(Saved entries)
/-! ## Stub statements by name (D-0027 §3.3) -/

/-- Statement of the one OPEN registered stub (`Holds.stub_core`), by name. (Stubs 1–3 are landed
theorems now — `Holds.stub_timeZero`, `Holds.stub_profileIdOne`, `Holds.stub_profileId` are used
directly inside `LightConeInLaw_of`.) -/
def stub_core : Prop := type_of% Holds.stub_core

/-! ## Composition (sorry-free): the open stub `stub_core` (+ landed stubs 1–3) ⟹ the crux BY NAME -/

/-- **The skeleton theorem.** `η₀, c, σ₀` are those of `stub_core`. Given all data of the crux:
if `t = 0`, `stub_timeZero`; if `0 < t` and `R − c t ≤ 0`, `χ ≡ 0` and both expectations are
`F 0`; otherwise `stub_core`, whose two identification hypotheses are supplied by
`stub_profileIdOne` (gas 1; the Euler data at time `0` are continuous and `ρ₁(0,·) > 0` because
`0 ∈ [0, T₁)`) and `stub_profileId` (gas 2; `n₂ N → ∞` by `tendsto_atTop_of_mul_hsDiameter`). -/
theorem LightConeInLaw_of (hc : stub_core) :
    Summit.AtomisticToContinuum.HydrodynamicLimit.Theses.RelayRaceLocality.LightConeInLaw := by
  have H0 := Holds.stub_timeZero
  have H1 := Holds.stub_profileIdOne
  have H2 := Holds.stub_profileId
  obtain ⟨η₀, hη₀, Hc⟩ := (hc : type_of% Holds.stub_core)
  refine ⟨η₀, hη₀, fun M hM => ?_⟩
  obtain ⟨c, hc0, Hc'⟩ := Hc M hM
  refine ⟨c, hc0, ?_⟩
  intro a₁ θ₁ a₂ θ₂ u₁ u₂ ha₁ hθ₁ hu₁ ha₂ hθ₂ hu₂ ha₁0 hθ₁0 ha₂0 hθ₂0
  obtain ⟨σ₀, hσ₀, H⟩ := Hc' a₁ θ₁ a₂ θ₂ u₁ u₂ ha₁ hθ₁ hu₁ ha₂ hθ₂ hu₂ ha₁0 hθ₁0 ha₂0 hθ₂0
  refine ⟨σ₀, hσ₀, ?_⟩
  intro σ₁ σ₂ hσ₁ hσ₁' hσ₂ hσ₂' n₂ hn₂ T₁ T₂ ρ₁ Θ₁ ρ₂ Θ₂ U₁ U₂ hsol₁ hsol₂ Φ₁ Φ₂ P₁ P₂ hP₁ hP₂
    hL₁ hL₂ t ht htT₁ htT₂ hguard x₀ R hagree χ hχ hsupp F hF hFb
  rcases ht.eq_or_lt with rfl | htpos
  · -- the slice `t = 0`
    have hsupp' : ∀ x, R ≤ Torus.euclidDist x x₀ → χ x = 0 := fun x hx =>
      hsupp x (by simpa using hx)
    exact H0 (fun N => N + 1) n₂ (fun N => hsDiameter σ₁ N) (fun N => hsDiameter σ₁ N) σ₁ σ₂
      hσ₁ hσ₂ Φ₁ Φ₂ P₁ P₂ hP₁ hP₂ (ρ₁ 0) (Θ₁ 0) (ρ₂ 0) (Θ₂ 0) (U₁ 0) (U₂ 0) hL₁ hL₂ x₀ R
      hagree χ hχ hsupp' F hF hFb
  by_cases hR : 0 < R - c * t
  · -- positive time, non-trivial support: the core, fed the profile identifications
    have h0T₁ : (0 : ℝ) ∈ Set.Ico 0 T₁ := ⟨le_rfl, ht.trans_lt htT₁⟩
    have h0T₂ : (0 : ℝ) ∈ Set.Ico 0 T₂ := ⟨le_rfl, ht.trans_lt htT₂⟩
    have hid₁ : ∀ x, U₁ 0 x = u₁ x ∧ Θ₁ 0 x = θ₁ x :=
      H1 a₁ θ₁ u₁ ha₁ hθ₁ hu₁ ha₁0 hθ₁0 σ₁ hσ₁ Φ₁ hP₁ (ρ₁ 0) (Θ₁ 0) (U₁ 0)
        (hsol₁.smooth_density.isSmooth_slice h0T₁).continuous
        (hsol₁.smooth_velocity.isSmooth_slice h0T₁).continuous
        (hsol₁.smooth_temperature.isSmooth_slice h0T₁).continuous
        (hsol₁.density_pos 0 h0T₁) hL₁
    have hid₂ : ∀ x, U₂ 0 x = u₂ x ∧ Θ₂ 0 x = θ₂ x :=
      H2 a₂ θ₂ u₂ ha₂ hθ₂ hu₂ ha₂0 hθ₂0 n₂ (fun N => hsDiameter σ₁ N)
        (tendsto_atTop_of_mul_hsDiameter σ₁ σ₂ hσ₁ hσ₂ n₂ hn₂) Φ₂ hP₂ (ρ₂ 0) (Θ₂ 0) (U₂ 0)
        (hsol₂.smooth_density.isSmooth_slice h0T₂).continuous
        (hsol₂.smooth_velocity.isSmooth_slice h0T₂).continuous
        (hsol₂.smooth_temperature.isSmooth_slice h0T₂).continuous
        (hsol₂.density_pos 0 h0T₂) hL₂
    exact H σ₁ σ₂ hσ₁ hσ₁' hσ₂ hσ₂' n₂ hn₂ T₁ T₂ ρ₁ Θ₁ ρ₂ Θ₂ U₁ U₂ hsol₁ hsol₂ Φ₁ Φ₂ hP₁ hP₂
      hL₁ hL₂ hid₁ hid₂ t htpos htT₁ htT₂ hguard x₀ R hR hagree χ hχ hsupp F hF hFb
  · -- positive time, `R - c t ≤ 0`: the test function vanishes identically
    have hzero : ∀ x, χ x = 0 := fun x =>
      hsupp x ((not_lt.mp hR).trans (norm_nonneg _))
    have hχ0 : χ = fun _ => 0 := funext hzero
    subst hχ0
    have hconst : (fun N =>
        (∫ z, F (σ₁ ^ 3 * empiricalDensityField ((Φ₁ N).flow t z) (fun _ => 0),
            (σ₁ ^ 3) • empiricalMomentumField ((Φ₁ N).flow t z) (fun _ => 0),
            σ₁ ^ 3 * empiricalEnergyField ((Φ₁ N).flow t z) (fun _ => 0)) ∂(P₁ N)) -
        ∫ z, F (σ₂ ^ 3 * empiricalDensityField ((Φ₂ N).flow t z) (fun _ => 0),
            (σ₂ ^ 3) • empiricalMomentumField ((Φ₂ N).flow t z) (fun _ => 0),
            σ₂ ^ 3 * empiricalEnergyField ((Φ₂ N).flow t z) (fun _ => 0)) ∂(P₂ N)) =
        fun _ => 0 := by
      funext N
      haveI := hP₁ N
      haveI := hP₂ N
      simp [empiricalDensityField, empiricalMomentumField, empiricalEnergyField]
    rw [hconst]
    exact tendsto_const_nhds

* [EXERCISE OBJECTIVE]: Using the data above, repeat exactly the lines that begin at the line with "(hsol₁.density_pos 0 h0T₁) hL₁" and end at the line with "function vanishes identically", both ends included.

* [EXERCISE ANSWER]:
        (hsol₁.density_pos 0 h0T₁) hL₁
    have hid₂ : ∀ x, U₂ 0 x = u₂ x ∧ Θ₂ 0 x = θ₂ x :=
      H2 a₂ θ₂ u₂ ha₂ hθ₂ hu₂ ha₂0 hθ₂0 n₂ (fun N => hsDiameter σ₁ N)
        (tendsto_atTop_of_mul_hsDiameter σ₁ σ₂ hσ₁ hσ₂ n₂ hn₂) Φ₂ hP₂ (ρ₂ 0) (Θ₂ 0) (U₂ 0)
        (hsol₂.smooth_density.isSmooth_slice h0T₂).continuous
        (hsol₂.smooth_velocity.isSmooth_slice h0T₂).continuous
        (hsol₂.smooth_temperature.isSmooth_slice h0T₂).continuous
        (hsol₂.density_pos 0 h0T₂) hL₂
    exact H σ₁ σ₂ hσ₁ hσ₁' hσ₂ hσ₂' n₂ hn₂ T₁ T₂ ρ₁ Θ₁ ρ₂ Θ₂ U₁ U₂ hsol₁ hsol₂ Φ₁ Φ₂ hP₁ hP₂
      hL₁ hL₂ hid₁ hid₂ t htpos htT₁ htT₂ hguard x₀ R hR hagree χ hχ hsupp F hF hFb
  · -- positive time, `R - c t ≤ 0`: the test function vanishes identically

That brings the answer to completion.